#### What you are asked to do:
Only the lines below between the ones containing "N).toNat := by" and "N] [Finite N]", inclusive, are to be reproduced, each exactly as it stands.

** Opening Listed records block **

/-- **`#N = p^{length_𝒪 N}` for every `𝒪`-module `N` of finite length**, `𝒪 = Λ/(g)` (composition series; every simple `𝒪`-module is `κ(𝒪) = 𝔽_p`).
[cite: Washington1997, §13.2 (lengths and orders of finite Λ-modules)] -/
theorem natCard_eq_pow_length_quotient (hg0 : PowerSeries.constantCoeff (g : IwasawaAlgebra p) = p) (hgp : Prime (g : IwasawaAlgebra p)) {N : Type v} [AddCommGroup N]
    [Module (IwasawaAlgebra p ⧸ Ideal.span {(g : IwasawaAlgebra p)}) N] (hN : IsFiniteLength (IwasawaAlgebra p ⧸ Ideal.span {(g : IwasawaAlgebra p)}) N) :
    Nat.card N = p ^ (Module.length (IwasawaAlgebra p ⧸ Ideal.span {(g : IwasawaAlgebra p)}) N).toNat := by
  letI := isLocalRing_quotient hgp
  rw [Module.natCard_eq_natCard_residueField_pow_length hN, natCard_residueField_quotient hg0 hgp]

/-- `#N = p^{length_𝒪 N}` for every FINITE `𝒪`-module `N`. [cite: Washington1997, §13.2 (lengths and orders of finite Λ-modules)] -/
theorem natCard_eq_pow_length_quotient_of_finite (hg0 : PowerSeries.constantCoeff (g : IwasawaAlgebra p) = p) (hgp : Prime (g : IwasawaAlgebra p)) {N : Type v} [AddCommGroup N]
    [Module (IwasawaAlgebra p ⧸ Ideal.span {(g : IwasawaAlgebra p)}) N] [Finite N] :
    Nat.card N = p ^ (Module.length (IwasawaAlgebra p ⧸ Ideal.span {(g : IwasawaAlgebra p)}) N).toNat :=
  natCard_eq_pow_length_quotient hg0 hgp Module.isFiniteLength_of_finite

** Closing Listed records block **

#### Response to this exercise:
    Nat.card N = p ^ (Module.length (IwasawaAlgebra p ⧸ Ideal.span {(g : IwasawaAlgebra p)}) N).toNat := by
  letI := isLocalRing_quotient hgp
  rw [Module.natCard_eq_natCard_residueField_pow_length hN, natCard_residueField_quotient hg0 hgp]

/-- `#N = p^{length_𝒪 N}` for every FINITE `𝒪`-module `N`. [cite: Washington1997, §13.2 (lengths and orders of finite Λ-modules)] -/
theorem natCard_eq_pow_length_quotient_of_finite (hg0 : PowerSeries.constantCoeff (g : IwasawaAlgebra p) = p) (hgp : Prime (g : IwasawaAlgebra p)) {N : Type v} [AddCommGroup N]
    [Module (IwasawaAlgebra p ⧸ Ideal.span {(g : IwasawaAlgebra p)}) N] [Finite N] :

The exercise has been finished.